▸ About this exercise
After reading the data below, copy out every line that contains the word "stacks".
START Information given
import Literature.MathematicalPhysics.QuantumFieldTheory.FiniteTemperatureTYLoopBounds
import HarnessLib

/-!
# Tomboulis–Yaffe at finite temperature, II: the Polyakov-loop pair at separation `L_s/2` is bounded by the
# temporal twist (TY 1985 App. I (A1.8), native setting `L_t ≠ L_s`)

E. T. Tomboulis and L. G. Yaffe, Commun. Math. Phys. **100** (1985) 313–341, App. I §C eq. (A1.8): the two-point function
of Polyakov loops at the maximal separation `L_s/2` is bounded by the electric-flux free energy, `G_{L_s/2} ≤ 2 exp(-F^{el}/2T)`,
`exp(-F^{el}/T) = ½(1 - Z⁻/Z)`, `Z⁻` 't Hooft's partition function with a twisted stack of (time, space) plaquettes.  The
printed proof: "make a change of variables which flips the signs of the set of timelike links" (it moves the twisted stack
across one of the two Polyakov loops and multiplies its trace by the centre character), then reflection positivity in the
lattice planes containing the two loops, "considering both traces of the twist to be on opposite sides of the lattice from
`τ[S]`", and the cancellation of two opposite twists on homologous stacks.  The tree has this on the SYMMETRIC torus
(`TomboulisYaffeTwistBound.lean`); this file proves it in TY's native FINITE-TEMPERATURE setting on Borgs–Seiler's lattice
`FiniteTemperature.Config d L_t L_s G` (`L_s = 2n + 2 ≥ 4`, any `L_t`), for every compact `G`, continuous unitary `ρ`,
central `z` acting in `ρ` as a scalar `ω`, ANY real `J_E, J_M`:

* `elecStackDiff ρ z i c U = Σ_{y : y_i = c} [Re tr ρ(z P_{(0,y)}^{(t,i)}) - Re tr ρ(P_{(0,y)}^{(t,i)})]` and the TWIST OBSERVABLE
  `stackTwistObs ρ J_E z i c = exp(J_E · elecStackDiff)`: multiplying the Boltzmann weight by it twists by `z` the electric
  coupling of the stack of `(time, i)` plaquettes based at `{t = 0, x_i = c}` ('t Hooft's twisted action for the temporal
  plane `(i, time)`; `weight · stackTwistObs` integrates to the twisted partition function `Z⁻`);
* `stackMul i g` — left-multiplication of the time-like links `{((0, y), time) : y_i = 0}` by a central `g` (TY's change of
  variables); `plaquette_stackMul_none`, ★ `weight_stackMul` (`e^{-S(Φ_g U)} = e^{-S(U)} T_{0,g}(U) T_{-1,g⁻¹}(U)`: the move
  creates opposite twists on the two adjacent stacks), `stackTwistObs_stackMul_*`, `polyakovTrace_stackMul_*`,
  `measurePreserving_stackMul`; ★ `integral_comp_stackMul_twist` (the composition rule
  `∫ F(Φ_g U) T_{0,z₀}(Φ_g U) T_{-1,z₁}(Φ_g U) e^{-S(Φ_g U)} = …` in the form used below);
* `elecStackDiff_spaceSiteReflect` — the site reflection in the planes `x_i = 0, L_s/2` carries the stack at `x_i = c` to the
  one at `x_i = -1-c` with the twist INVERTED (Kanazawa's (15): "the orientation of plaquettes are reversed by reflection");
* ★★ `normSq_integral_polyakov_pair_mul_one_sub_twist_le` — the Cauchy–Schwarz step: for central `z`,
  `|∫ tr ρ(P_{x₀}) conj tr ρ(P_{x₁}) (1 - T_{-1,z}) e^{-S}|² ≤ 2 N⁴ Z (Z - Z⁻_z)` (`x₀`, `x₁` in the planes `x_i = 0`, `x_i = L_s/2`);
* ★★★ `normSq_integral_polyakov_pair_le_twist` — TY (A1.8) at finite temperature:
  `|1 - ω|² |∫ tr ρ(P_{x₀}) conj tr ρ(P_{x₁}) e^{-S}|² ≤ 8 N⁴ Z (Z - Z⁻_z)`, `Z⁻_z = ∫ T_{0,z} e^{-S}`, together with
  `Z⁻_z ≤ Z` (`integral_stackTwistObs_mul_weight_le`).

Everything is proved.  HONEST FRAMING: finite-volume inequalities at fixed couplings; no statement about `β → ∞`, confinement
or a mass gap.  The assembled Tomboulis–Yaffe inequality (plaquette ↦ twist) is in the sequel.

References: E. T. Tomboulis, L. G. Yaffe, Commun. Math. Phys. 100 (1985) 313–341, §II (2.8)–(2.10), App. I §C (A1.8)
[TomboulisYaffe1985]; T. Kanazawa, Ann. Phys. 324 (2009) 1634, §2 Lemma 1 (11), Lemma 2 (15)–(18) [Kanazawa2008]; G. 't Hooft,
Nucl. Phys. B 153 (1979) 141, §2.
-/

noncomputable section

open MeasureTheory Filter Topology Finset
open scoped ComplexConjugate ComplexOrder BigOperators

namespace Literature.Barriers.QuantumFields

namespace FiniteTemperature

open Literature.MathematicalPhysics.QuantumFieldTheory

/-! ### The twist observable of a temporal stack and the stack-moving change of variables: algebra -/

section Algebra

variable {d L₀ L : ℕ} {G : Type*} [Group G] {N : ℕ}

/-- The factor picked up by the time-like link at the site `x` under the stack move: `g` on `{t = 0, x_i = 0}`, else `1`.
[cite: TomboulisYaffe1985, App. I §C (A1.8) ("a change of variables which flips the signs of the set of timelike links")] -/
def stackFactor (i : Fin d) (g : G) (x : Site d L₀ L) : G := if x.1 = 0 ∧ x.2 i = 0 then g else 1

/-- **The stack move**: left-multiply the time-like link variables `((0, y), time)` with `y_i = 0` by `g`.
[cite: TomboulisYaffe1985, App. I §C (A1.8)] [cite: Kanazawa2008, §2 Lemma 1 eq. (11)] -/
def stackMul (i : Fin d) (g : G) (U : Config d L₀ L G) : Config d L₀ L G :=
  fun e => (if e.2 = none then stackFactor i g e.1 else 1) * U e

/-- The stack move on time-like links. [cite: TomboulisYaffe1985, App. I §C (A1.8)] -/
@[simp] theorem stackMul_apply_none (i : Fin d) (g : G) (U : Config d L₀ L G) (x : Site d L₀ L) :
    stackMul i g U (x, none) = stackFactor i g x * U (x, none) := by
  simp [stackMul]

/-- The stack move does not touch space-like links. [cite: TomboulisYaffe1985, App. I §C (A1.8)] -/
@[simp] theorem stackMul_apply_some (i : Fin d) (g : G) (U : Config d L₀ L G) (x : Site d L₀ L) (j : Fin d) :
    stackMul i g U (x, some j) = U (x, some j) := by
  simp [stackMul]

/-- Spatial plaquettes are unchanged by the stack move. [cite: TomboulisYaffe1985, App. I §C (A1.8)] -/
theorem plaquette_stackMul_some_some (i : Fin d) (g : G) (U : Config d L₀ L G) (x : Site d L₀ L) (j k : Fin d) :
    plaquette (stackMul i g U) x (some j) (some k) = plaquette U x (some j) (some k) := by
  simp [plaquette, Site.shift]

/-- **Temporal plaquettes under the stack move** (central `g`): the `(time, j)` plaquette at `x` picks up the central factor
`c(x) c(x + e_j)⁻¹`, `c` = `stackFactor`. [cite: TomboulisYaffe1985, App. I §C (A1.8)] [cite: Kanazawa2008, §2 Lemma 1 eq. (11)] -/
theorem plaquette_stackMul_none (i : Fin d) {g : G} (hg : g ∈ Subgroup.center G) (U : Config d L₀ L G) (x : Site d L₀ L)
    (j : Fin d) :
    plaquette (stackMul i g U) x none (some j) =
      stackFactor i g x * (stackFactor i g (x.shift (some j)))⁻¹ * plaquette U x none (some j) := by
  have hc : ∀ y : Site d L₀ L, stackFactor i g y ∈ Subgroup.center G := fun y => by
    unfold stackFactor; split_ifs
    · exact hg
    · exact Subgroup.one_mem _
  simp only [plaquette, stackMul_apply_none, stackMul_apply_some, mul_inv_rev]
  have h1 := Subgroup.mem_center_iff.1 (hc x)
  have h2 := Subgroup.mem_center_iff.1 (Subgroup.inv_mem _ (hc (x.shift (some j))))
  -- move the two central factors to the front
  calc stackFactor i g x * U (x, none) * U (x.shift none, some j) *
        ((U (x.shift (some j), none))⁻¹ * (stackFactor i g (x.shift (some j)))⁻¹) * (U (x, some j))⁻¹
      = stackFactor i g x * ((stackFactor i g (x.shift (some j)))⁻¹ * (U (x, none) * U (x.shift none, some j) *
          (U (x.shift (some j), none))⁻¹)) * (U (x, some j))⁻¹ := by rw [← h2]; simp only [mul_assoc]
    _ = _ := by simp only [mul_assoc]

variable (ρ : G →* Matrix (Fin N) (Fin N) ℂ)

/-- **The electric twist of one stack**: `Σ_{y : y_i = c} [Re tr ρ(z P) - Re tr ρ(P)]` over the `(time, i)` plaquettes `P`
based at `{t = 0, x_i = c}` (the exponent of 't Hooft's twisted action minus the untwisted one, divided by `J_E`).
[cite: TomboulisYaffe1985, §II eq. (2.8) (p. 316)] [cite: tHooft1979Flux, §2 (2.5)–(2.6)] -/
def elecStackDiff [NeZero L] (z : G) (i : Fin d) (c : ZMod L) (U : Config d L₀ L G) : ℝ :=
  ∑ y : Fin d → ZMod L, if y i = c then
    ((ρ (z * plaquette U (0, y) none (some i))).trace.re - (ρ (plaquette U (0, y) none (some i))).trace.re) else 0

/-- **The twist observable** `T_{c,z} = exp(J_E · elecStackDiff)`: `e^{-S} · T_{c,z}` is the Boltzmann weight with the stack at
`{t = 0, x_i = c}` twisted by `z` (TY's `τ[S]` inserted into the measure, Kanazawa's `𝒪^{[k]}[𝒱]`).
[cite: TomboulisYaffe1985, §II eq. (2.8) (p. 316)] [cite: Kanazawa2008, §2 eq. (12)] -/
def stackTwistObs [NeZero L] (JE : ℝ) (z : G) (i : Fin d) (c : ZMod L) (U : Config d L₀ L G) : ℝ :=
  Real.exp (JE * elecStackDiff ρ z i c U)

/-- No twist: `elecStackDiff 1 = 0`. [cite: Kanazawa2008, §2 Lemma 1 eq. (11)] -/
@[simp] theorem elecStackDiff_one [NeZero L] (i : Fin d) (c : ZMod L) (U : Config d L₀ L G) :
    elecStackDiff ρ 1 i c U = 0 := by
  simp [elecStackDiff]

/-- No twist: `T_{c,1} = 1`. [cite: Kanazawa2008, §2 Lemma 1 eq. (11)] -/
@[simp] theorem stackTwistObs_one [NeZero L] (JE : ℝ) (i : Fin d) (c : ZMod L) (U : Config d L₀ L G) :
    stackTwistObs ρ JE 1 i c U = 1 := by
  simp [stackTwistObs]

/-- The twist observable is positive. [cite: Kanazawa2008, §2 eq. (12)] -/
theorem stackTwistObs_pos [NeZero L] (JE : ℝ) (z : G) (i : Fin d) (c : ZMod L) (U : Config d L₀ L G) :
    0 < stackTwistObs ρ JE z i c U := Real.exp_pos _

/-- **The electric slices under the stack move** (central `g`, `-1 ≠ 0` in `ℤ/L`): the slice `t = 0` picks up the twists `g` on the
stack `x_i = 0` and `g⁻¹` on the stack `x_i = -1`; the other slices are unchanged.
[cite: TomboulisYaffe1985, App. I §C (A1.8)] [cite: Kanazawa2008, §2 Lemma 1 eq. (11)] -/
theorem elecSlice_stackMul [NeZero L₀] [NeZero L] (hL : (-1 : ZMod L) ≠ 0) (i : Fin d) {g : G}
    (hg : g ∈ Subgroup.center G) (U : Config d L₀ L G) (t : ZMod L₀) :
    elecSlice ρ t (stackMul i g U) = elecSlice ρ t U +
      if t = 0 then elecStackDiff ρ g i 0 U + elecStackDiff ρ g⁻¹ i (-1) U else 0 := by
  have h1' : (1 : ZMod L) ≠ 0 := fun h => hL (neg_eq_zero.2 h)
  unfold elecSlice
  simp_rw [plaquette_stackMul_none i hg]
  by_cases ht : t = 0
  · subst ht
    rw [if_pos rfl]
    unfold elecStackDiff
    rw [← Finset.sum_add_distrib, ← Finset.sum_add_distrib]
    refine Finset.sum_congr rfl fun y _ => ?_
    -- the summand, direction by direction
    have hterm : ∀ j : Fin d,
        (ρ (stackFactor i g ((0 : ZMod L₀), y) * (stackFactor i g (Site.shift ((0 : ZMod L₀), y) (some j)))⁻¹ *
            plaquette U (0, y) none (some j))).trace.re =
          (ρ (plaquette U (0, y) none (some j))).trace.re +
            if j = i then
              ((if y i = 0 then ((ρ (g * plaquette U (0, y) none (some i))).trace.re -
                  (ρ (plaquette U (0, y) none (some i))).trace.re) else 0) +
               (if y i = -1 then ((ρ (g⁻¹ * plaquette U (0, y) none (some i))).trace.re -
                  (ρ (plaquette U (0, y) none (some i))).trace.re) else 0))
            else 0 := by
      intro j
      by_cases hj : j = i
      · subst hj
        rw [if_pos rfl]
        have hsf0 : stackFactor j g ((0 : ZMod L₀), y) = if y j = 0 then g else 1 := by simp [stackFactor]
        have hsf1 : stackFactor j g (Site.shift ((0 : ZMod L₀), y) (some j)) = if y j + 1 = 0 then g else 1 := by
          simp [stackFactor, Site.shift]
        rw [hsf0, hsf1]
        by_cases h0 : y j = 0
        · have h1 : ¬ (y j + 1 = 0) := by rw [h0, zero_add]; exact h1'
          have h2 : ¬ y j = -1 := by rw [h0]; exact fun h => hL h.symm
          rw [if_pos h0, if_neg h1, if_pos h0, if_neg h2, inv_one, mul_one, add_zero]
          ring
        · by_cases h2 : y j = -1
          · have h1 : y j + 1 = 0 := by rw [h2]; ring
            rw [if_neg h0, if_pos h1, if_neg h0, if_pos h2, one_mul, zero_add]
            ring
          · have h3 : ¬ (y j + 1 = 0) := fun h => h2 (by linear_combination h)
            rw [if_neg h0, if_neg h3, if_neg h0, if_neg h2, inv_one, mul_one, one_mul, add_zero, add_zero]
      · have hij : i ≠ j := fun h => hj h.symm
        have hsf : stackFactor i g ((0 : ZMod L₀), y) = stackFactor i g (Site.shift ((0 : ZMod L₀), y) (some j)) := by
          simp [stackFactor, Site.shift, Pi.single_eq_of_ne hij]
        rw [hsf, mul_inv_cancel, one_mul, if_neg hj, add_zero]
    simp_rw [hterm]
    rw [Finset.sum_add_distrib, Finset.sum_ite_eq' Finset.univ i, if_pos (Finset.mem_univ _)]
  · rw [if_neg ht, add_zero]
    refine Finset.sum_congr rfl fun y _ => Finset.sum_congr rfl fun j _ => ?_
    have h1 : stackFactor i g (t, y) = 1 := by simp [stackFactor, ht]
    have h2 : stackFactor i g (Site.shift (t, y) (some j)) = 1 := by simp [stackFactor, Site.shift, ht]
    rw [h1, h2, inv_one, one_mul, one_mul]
END Information given
▸ Task response
`τ[S]`", and the cancellation of two opposite twists on homologous stacks.  The tree has this on the SYMMETRIC torus
  creates opposite twists on the two adjacent stacks), `stackTwistObs_stackMul_*`, `polyakovTrace_stackMul_*`,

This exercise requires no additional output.